生存の価値についての大きな疑問符がどこにつけられていたか、見当がつくだろう。ペシミズムといえば、これはかならず下降の徴候ときまっているだろうか? ペシミズムはいやでも頽廃と出来損いのしるし、疲れはてて弱体化した本能のしるしときめてかからねばならぬだろうか? われわれ「近代」人、ヨーロッパ人の場合もおそらくはそうなのだが。強さのペシミズムというものがあるのではないか?

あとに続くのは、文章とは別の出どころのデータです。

import Literature.Probability.RandomPlanarGeometry.BDGS2012GrahamLemma4
import Literature.Probability.LatticeModels.SRWReturnCounts
import HarnessLib

/-!
# Graham's Borel-type bound for `z_c(d)` (BDGS 2012, (1.20)), IV: the simple-random-walk inputs
# of Lemma 7 — the maximum principle at odd times and the factorial bound on return counts

Sibling file of `Literature.Probability.RandomPlanarGeometry.BDGS2012` (fact
`BDGS2012_Graham_criticalPoint_bound` = Graham 2010, Theorem 1), sequel to
`BDGS2012GrahamLemma4.lean`. Graham's diagrammatic length bound (Lemma 7) rests on two facts
about the number `c_k^{(0)}(x)` of `k`-step nearest-neighbour walks `0 → x` of `ℤ^d` (here
`SRW.count d k x`, `Literature/Probability/LatticeModels/SRWStepSequences.lean`):

* "When `k` is even, `c_k^{(0)}(x)` is maximized by `x = 0`" — in the tree
  (`SRW.count_add_self_le`, `SRWReturnCounts.lean`) — and "When `k` is odd, `c_k^{(0)}(x)` is
  maximized by `x = e₁ = (1,0,…,0)` and `c_{2m-1}^{(0)}(e₁) = c_{2m}^{(0)}(0)/(2d)`" (Graham 2010,
  §5, proof of Lemma 7, stated without proof). The tree's odd-time form
  `SRW.count_one_add_add_self_le` (`c_{2m+1}(x) ≤ 2d·c_{2m}(0)`) is weaker by a factor of order
  `d` than the sharp statement, and the sharp statement is what makes an odd piece of length
  `2m-1` cost `m! C^m s^m` rather than `m! C^m s^{m-1}` (`s = 1/(2d)`); it is PROVED here by an
  induction on the number of steps: coordinatewise unimodality `c_n(x + 2eᵢ) ≤ c_n(x)` for
  `xᵢ ≥ 0` (`count_add_two_single_le`) and pair removal `c_n(x + e_a + e_b) ≤ c_n(x)` for
  `x_a = x_b = 0` (`count_add_single_add_single_le`), whence `c_n(x) ≤ c_n(e_a)` for odd `n`
  (`count_le_count_single`) and `2d·c_n(e_a) = c_{n+1}(0)` (`two_mul_card_mul_count_single`).
* "The number of simple walks from `0` to `0` in `ℤ^d` of length `2m` is less than the number of
  `2m` step walks that are restricted to an `m` dimensional subspace [Hammersley]:
  `c_{2m}^{(0)}(0) ≤ C(d,m)(2m)^{2m} ≤ (d^m/m!)(2m)^{2m}` … By Stirling's formula,
  `(2m) c_{2m}^{(0)}(0) ≤ C₄^m s^{-m} m!`" (ibid.): PROVED as `count_two_mul_zero_le`
  (`c_{2m}(0) ≤ (m+1)·36^m·m!·d^m` for `1 ≤ m ≤ d`) from the dimension decomposition of
  `BDGS2012GrahamDimension.lean` (a closed walk uses each of its coordinates at least twice, so at
  most `m` of them).

## What is formalised (namespace `Literature.Probability.RandomPlanarGeometry.SAW.Zd.Graham2010`)

`reflectCoord`, `count_reflectCoord` (invariance of `c_n` under `xᵢ ↦ -xᵢ`), `count_relabel_equiv`
(invariance under permutations of the coordinates), `count_add_two_single_le`,
`count_add_single_add_single_le`, `count_le_count_single` (odd maximum principle),
`two_mul_card_mul_count_single`, `count_two_mul_zero_le`; all for Mathlib/tree objects only
(`SRW.count`, `Pi.single`), no new notions. Everything is folklore and fully proved.
-/

noncomputable section

open Finset
open Literature.Probability.LatticeModels Literature.Probability.LatticeModels.SRW
open scoped BigOperators

namespace Literature.Probability.RandomPlanarGeometry.SAW.Zd.Graham2010

variable {d : ℕ}

/-! ### Reflection of one coordinate -/

/-- Reflect the `i`-th coordinate: `(reflectCoord i x)_i = -x_i`, other coordinates unchanged.
[folklore] -/
def reflectCoord (i : Fin d) (x : Site d) : Site d :=
  fun j => if j = i then -x j else x j

/-- `reflectCoord i` is an involution. [folklore] -/
theorem reflectCoord_reflectCoord (i : Fin d) (x : Site d) : reflectCoord i (reflectCoord i x) = x := by
  funext j
  by_cases hj : j = i <;> simp [reflectCoord, hj]

/-- `reflectCoord i` is additive. [folklore] -/
theorem reflectCoord_sub (i : Fin d) (x y : Site d) :
    reflectCoord i (x - y) = reflectCoord i x - reflectCoord i y := by
  funext j
  by_cases hj : j = i <;> simp [reflectCoord, hj]; ring

/-- The reflected direction: flip the sign of the steps in coordinate `i`. [folklore] -/
def reflectDir (i : Fin d) (v : Dir d) : Dir d :=
  if v.1 = i then v.neg else v

/-- `reflectDir i` is an involution. [folklore] -/
theorem reflectDir_reflectDir (i : Fin d) (v : Dir d) : reflectDir i (reflectDir i v) = v := by
  unfold reflectDir
  by_cases h : v.1 = i
  · rw [if_pos h, if_pos (by simpa [Dir.neg] using h)]
    simp [Dir.neg]
  · rw [if_neg h, if_neg h]

/-- A unit step is `± e_{v.1}`: `stepVec v = Pi.single v.1 (±1)`. [folklore] -/
theorem stepVec_eq_single (v : Dir d) : stepVec v = Pi.single v.1 (if v.2 then (1 : ℤ) else -1) := by
  unfold stepVec
  cases v.2 <;> simp [Pi.single_neg]

/-- `reflectCoord i (e_v) = e_{reflectDir i v}`. [folklore] -/
theorem reflectCoord_stepVec (i : Fin d) (v : Dir d) :
    reflectCoord i (stepVec v) = stepVec (reflectDir i v) := by
  rcases v with ⟨k, b⟩
  funext j
  unfold reflectDir reflectCoord
  by_cases hk : k = i
  · subst hk
    have hk' : ((k, b) : Dir d).1 = k := rfl
    rw [if_pos hk']
    simp only [Dir.neg, stepVec_eq_single]
    by_cases hj : j = k
    · subst hj
      cases b <;> simp
    · rw [if_neg hj, Pi.single_eq_of_ne hj, Pi.single_eq_of_ne hj]
  · have hk' : ¬ ((k, b) : Dir d).1 = i := hk
    rw [if_neg hk']
    simp only [stepVec_eq_single]
    by_cases hj : j = i
    · subst hj
      rw [if_pos rfl, Pi.single_eq_of_ne (Ne.symm hk)]
      simp
    · rw [if_neg hj]
/-- **Small-window sign theorem (PROVED).**  At a window with `2a < log 2` and `2cosh a < ρ(2a)`, a
real member of the finite-energy class that folding does not lower is a.e. one-signed — for every
real table `w`. [folklore] -/
theorem aeOneSigned_of_fold_le_of_polar_lt_arch (w : ℕ → ℝ) (hum : Measurable u)
    (hU : coreAdm a (fun x ↦ ((u x : ℝ) : ℂ))) (h2a : 2 * a < Real.log 2)
    (hker : 2 * Real.cosh a < weilArchDensity (2 * a))
    (hfold : tableClosedForm a w (fun x ↦ ((u x : ℝ) : ℂ)) ≤
      tableClosedForm a w (fun x ↦ ((|u x| : ℝ) : ℂ))) :
    (∀ᵐ y : ℝ, 0 ≤ u y) ∨ (∀ᵐ y : ℝ, u y ≤ 0) := by
  set U : ℝ → ℂ := fun x ↦ ((u x : ℝ) : ℂ) with hUdef
  set A : ℝ → ℂ := fun x ↦ ((|u x| : ℝ) : ℂ) with hAdef
  have hU2 : MemLp U 2 volume := hU.1
  have hu2 : MemLp u 2 volume :=
    MemLp.of_le hU2 hum.aestronglyMeasurable (Eventually.of_forall fun x ↦ by simp [hUdef])
  have hus' : ∀ x : ℝ, x ∉ Icc (-a) a → u x = 0 := fun x hx ↦ by
    have h := hU.2.1 x hx
    simpa [hUdef] using h
  have hus : ∀ᵐ x : ℝ, x ∉ Icc (-a) a → u x = 0 := Eventually.of_forall hus'
  have hp2 := swg_memLp_posPart hu2
  have hn2 := swg_memLp_negPart hu2
  have hp1 : Integrable fun x ↦ max (u x) 0 := swg_integrable_of_memLp hp2 (swg_posPart_ae_zero hus)
  have hn1 : Integrable fun x ↦ max (-u x) 0 := swg_integrable_of_memLp hn2 (swg_negPart_ae_zero hus)
  have hE : IntegrableOn (fun t ↦ weilArchDensity t * weilIncrement U t) (Ioi 0) := hU.2.2
  have hAeq : (fun x ↦ ((‖U x‖ : ℝ) : ℂ)) = A := by
    funext x; simp [hUdef, hAdef]
  have hEA : IntegrableOn (fun t ↦ weilArchDensity t * weilIncrement A t) (Ioi 0) := by
    have h := finiteEnergy_norm hU2 hE
    rwa [hAeq] at h
  obtain ⟨harch, hIJ⟩ := swg_archGain_eq hum hu2 hE hEA
  -- the two masses
  have hmp0 : 0 ≤ ∫ x, max (u x) 0 := integral_nonneg fun x ↦ le_max_right _ _
  have hmn0 : 0 ≤ ∫ x, max (-u x) 0 := integral_nonneg fun x ↦ le_max_right _ _
  -- (1) lobe balance: `∫ u⁻ S ≤ 0`
  obtain ⟨hid, hIS⟩ := tableClosedForm_abs_sub_eq_source w hum hU
    (fun y ↦ (∫ t in Ioi (0 : ℝ), weilArchDensity t * (max (u (y + t)) 0 + max (u (y - t)) 0)) +
      (∑ n ∈ weilPrimeIndex a, w n * (max (u (y + Real.log n)) 0 + max (u (y - Real.log n)) 0)) -
      2 * ∫ x, max (u x) 0 * Real.cosh ((x - y) / 2)) (fun y ↦ rfl)
  have hS0 : ∫ y, max (-u y) 0 *
      ((∫ t in Ioi (0 : ℝ), weilArchDensity t * (max (u (y + t)) 0 + max (u (y - t)) 0)) +
        (∑ n ∈ weilPrimeIndex a, w n * (max (u (y + Real.log n)) 0 + max (u (y - Real.log n)) 0)) -
        2 * ∫ x, max (u x) 0 * Real.cosh ((x - y) / 2)) ≤ 0 := by
    have h0 : 0 ≤ tableClosedForm a w A - tableClosedForm a w U := sub_nonneg.2 hfold
    rw [hid] at h0
    linarith
  -- (2) the atomic part vanishes against `u⁻` (no prime length enters the window)
  have hlog0 : ∀ n ∈ weilPrimeIndex a, Real.log (n : ℝ) = 0 := by
    intro n hn
    have hlt : Real.log (n : ℝ) < Real.log 2 := (mem_weilPrimeIndex.1 hn).trans h2a
    have hn2 : n < 2 := by
      by_contra h
      push Not at h
      have h' : (2 : ℝ) ≤ n := by exact_mod_cast h
      have : Real.log 2 ≤ Real.log (n : ℝ) := Real.log_le_log (by norm_num) h'
      linarith
    interval_cases n <;> simp
  have hP0 : ∀ y, max (-u y) 0 *
      (∑ n ∈ weilPrimeIndex a, w n * (max (u (y + Real.log n)) 0 + max (u (y - Real.log n)) 0)) =
        0 := by
    intro y
    have hpm : max (-u y) 0 * max (u y) 0 = 0 := by
      rcases le_total 0 (u y) with h | h
      · rw [max_eq_right (by linarith : -u y ≤ 0), zero_mul]
      · rw [max_eq_right h, mul_zero]
    rw [Finset.mul_sum]
    refine Finset.sum_eq_zero fun n hn ↦ ?_
    rw [hlog0 n hn, add_zero, sub_zero]
    calc max (-u y) 0 * (w n * (max (u y) 0 + max (u y) 0))
        = 2 * w n * (max (-u y) 0 * max (u y) 0) := by ring
      _ = 0 := by rw [hpm, mul_zero]
  -- (3) the polar part against `u⁻` is at most `2cosh(a)·m₊·u⁻`
  have hcont : ∀ y, Continuous fun x : ℝ ↦ Real.cosh ((x - y) / 2) := fun y ↦
    Real.continuous_cosh.comp ((continuous_id.sub continuous_const).div_const 2)
  have hRle : ∀ y, max (-u y) 0 * (2 * ∫ x, max (u x) 0 * Real.cosh ((x - y) / 2)) ≤
      max (-u y) 0 * (2 * Real.cosh a * ∫ x, max (u x) 0) := by
    intro y
    by_cases hy : y ∈ Icc (-a) a
    · refine mul_le_mul_of_nonneg_left ?_ (le_max_right _ _)
      have ha0 : 0 ≤ a := by
        have := hy.1.trans hy.2
        linarith
      rw [show 2 * Real.cosh a * ∫ x, max (u x) 0 = 2 * ∫ x, max (u x) 0 * Real.cosh a by
        rw [integral_mul_const]; ring]
      refine mul_le_mul_of_nonneg_left (integral_mono
        (swg_integrable_mul_continuous hp1 (swg_posPart_ae_zero hus) (hcont y)) (hp1.mul_const _)
        fun x ↦ ?_) two_pos.le
      by_cases hx : x ∈ Icc (-a) a
      · refine mul_le_mul_of_nonneg_left ?_ (le_max_right _ _)
        rw [Real.cosh_le_cosh, abs_of_nonneg ha0, abs_le]
        constructor
        · linarith [hx.1, hy.2]
        · linarith [hx.2, hy.1]
      · simp only [hus' x hx, max_self, zero_mul, le_refl]
    · simp only [hus' y hy, neg_zero, max_self, zero_mul, le_refl]
  -- (4) the archimedean part against `u⁻` is at least `ρ(2a)·m₊·m₋`
  -- the integrand on `(t, x)`
  set F : ℝ × ℝ → ℝ := fun q ↦ max (-u q.2) 0 * (max (u (q.2 + q.1)) 0 + max (u (q.2 - q.1)) 0)
    with hF
  have hpm : Measurable fun x ↦ max (u x) 0 := hum.max measurable_const
  have hnm : Measurable fun x ↦ max (-u x) 0 := hum.neg.max measurable_const
  have hFm : Measurable F :=
    (hnm.comp measurable_snd).mul
      ((hpm.comp (measurable_snd.add measurable_fst)).add (hpm.comp (measurable_snd.sub measurable_fst)))
  have hF0 : ∀ q, 0 ≤ F q := fun q ↦
    mul_nonneg (le_max_right _ _) (add_nonneg (le_max_right _ _) (le_max_right _ _))
  have hfib : ∀ x, Integrable (fun t ↦ F (t, x)) (volume.restrict (Ioi 0)) := fun x ↦
    (((hp1.comp_add_left x).add (hp1.comp_sub_left x)).const_mul (max (-u x) 0)).restrict
  have hfibint : ∀ x, ∫ t in Ioi (0 : ℝ), F (t, x) = max (-u x) 0 * ∫ s, max (u s) 0 := by
    intro x
    simp only [hF]
    rw [integral_const_mul, integral_Ioi_add_sub_eq hp1 x]
  have hFint : Integrable F ((volume.restrict (Ioi (0 : ℝ))).prod volume) := by
    refine (integrable_prod_iff' hFm.aestronglyMeasurable).2 ⟨Eventually.of_forall hfib, ?_⟩
    have e : (fun x ↦ ∫ t in Ioi (0 : ℝ), ‖F (t, x)‖) = fun x ↦ max (-u x) 0 * ∫ s, max (u s) 0 := by
      funext x
      rw [← hfibint x]
      exact integral_congr_ae (Eventually.of_forall fun t ↦ Real.norm_of_nonneg (hF0 _))
    rw [e]
    exact hn1.mul_const _
  have hGint : Integrable (fun t ↦ ∫ x, F (t, x)) (volume.restrict (Ioi 0)) :=
    hFint.integral_prod_left
  have hGval : ∫ t in Ioi (0 : ℝ), ∫ x, F (t, x) = (∫ x, max (u x) 0) * ∫ x, max (-u x) 0 := by
    have hsw := integral_integral_swap (μ := volume.restrict (Ioi (0 : ℝ))) (ν := volume)
      (f := fun t x ↦ F (t, x)) hFint
    rw [hsw]
    have e : (fun x ↦ ∫ t in Ioi (0 : ℝ), F (t, x)) = fun x ↦ max (-u x) 0 * ∫ s, max (u s) 0 :=
      funext hfibint
    rw [e, integral_mul_const, mul_comm]
  -- pointwise comparison of the archimedean integrands on `(0, ∞)`
  have hG : ∀ t, weilIncrement U t - weilIncrement A t = 4 * ∫ x, F (t, x) := by
    intro t
    rw [swg_weilIncrement_sub_abs hu2 t]
  have hlow : ∫ t in Ioi (0 : ℝ), weilArchDensity (2 * a) * (4 * ∫ x, F (t, x)) ≤
      ∫ t in Ioi (0 : ℝ), weilArchDensity t * (weilIncrement U t - weilIncrement A t) := by
    refine setIntegral_mono_on ((hGint.const_mul 4).const_mul _)
      ((hE.sub hEA).congr (Eventually.of_forall fun t ↦ (mul_sub _ _ _).symm)) measurableSet_Ioi
      fun t ht ↦ ?_
    have ht0 : 0 < t := ht
    rw [hG t]
    by_cases ht2 : t ≤ 2 * a
    · exact mul_le_mul_of_nonneg_right
        (weilArchDensity_antitoneOn (mem_Ioi.2 ht0) (mem_Ioi.2 (ht0.trans_le ht2)) ht2)
        (mul_nonneg (by norm_num) (integral_nonneg fun x ↦ hF0 _))
    · have hzero : ∫ x, F (t, x) = 0 := by
        refine integral_eq_zero_of_ae (Eventually.of_forall fun x ↦ ?_)
        simp only [hF, Pi.zero_apply]
        by_cases hx : x ∈ Icc (-a) a
        · push Not at ht2
          have h1 : x + t ∉ Icc (-a) a := fun h ↦ by linarith [h.2, hx.1]
          have h2 : x - t ∉ Icc (-a) a := fun h ↦ by linarith [h.1, hx.2]
          rw [hus' _ h1, hus' _ h2, max_self, add_zero, mul_zero]
        · rw [hus' x hx, neg_zero, max_self, zero_mul]
      rw [hzero, mul_zero, mul_zero, mul_zero]
  have hAge : weilArchDensity (2 * a) * ((∫ x, max (u x) 0) * ∫ x, max (-u x) 0) ≤
      ∫ y, max (-u y) 0 *
        ∫ t in Ioi (0 : ℝ), weilArchDensity t * (max (u (y + t)) 0 + max (u (y - t)) 0) := by
    have h := hlow
    rw [harch, integral_const_mul, integral_const_mul, hGval] at h
    linarith
  -- (5) assemble: `(ρ(2a) − 2cosh a)·m₊·m₋ ≤ 0`
  have hcomb : ∫ y, (max (-u y) 0 *
      (∫ t in Ioi (0 : ℝ), weilArchDensity t * (max (u (y + t)) 0 + max (u (y - t)) 0)) -
        max (-u y) 0 * (2 * Real.cosh a * ∫ x, max (u x) 0)) ≤
      ∫ y, max (-u y) 0 *
        ((∫ t in Ioi (0 : ℝ), weilArchDensity t * (max (u (y + t)) 0 + max (u (y - t)) 0)) +
          (∑ n ∈ weilPrimeIndex a, w n * (max (u (y + Real.log n)) 0 + max (u (y - Real.log n)) 0)) -
          2 * ∫ x, max (u x) 0 * Real.cosh ((x - y) / 2)) := by
    refine integral_mono (hIJ.sub (hn1.mul_const _)) hIS fun y ↦ ?_
    have h1 := hP0 y
    have h2 := hRle y
    simp only
    rw [mul_sub, mul_add, h1, add_zero]
    linarith
  rw [integral_sub hIJ (hn1.mul_const _), integral_mul_const] at hcomb
  have hprod : (weilArchDensity (2 * a) - 2 * Real.cosh a) *
      ((∫ x, max (u x) 0) * ∫ x, max (-u x) 0) ≤ 0 := by
    nlinarith [hAge, hcomb, hS0]
  have hgap : 0 < weilArchDensity (2 * a) - 2 * Real.cosh a := sub_pos.2 hker
  have hmm : (∫ x, max (u x) 0) * ∫ x, max (-u x) 0 ≤ 0 := by
    by_contra h
    push Not at h
    nlinarith
  have hz : (∫ x, max (u x) 0) = 0 ∨ (∫ x, max (-u x) 0) = 0 := by
    by_contra h
    push Not at h
    have h1 : 0 < ∫ x, max (u x) 0 := lt_of_le_of_ne hmp0 (Ne.symm h.1)
    have h2 : 0 < ∫ x, max (-u x) 0 := lt_of_le_of_ne hmn0 (Ne.symm h.2)
    nlinarith [mul_pos h1 h2]
  rcases hz with h | h
  · right
    have h' := (integral_eq_zero_iff_of_nonneg (fun x ↦ le_max_right _ _) hp1).1 h
    filter_upwards [h'] with x hx
    have hx' : max (u x) 0 = 0 := hx
    exact max_eq_right_iff.1 hx'
  · left
    have h' := (integral_eq_zero_iff_of_nonneg (fun x ↦ le_max_right _ _) hn1).1 h
    filter_upwards [h'] with x hx
    have hx' : max (-u x) 0 = 0 := hx
    have := max_eq_right_iff.1 hx'
    linarith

生存の苛酷なもの・戦慄的なもの・邪悪なもの・問題的なものに知的偏愛をいだくということが幸福やあふれるばかりの健康、生存の充実からくる場合があるのではないか? 過剰そのものに悩むということが、ひょっとしたらあるのではなかろうか? きわめてするどい眼差しが、自分から恐ろしいものを求めるといった、当って砕けろ式な勇敢さをそなえている場合が、ひょっとしたらあるのではなかろうか?
それは自分から敵を求めるのと同じではないか? 自分の力をためすことのできるような互角の敵、その相手によって「恐れる」とはどういうことかなのか、学び知ろうとするような勇敢さがあるのではなかろうか? ほかでもない一番いい時代のギリシア人、最も強く、最も勇敢だった時代のギリシア人において、悲劇的神話の意味するところは何であるのか? それから、ディオニュソス的なものという怪異な現象は何を意味するのか? ディオニュソス的なものから生まれた悲劇の意味するところは何か?
さらにまた、悲劇のいのち取りとなったもの、道徳のソクラテス主義、理論的人間の弁証法と満足と明朗さは何を意味するのか? ほかならぬ、このソクラテス主義こそ、下降・疲労・疾患の徴候、無秩序に解体してゆく本能のしるしでありうるのではないか? また、後期ギリシア精神のいわゆる「ギリシア的明朗さ」は、ただ夕焼けにすぎないのではないか?